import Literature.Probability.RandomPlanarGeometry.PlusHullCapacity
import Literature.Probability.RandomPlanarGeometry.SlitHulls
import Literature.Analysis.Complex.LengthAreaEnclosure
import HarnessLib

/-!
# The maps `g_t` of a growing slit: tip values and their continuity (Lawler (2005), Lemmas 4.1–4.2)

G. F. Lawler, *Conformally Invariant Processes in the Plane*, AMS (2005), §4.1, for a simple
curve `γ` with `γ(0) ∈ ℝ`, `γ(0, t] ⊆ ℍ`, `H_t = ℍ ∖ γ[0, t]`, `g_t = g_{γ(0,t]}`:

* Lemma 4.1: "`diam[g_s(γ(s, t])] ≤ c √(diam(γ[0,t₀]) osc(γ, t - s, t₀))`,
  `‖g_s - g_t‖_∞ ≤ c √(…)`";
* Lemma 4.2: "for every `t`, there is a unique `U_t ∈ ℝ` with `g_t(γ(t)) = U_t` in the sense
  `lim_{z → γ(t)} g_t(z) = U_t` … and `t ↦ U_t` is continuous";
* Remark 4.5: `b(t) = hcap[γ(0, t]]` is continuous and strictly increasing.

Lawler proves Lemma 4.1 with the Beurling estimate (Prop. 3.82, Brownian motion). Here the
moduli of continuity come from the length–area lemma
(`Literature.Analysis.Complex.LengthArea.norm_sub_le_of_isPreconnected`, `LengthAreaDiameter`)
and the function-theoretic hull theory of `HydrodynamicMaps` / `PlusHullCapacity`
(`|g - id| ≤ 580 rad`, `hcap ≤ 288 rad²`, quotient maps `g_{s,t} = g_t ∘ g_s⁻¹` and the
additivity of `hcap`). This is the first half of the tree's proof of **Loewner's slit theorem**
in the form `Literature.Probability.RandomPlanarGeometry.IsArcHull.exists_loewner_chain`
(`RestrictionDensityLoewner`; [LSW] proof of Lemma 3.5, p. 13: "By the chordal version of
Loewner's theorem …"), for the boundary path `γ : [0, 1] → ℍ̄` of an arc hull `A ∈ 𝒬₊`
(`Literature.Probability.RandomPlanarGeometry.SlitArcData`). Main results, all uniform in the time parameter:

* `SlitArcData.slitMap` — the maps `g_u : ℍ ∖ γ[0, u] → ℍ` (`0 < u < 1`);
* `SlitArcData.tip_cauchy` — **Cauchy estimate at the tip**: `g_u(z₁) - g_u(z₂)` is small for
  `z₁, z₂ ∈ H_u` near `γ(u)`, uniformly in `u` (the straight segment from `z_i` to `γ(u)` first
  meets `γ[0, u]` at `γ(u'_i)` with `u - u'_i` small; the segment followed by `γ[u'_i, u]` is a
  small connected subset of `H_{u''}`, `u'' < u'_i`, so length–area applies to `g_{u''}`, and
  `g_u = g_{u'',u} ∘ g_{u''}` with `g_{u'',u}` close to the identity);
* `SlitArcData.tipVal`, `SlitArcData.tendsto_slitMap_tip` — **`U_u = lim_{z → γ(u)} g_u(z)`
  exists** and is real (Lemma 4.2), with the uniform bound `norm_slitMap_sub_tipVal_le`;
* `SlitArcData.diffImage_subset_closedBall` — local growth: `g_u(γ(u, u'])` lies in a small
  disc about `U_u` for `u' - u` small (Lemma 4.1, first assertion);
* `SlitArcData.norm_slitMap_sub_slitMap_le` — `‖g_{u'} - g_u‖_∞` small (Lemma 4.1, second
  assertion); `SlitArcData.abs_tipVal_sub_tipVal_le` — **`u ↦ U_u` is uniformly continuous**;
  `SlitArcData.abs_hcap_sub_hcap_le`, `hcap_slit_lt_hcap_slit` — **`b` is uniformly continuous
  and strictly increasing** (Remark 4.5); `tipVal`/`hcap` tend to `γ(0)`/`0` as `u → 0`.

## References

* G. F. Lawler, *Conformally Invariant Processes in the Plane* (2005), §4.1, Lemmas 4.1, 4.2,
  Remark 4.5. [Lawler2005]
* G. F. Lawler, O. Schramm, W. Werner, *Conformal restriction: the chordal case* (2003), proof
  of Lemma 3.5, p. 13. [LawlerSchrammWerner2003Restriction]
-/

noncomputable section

********************

Pick out every line above that contains the word "Plane" and copy it.

## Output below
G. F. Lawler, *Conformally Invariant Processes in the Plane*, AMS (2005), §4.1, for a simple
* G. F. Lawler, *Conformally Invariant Processes in the Plane* (2005), §4.1, Lemmas 4.1, 4.2,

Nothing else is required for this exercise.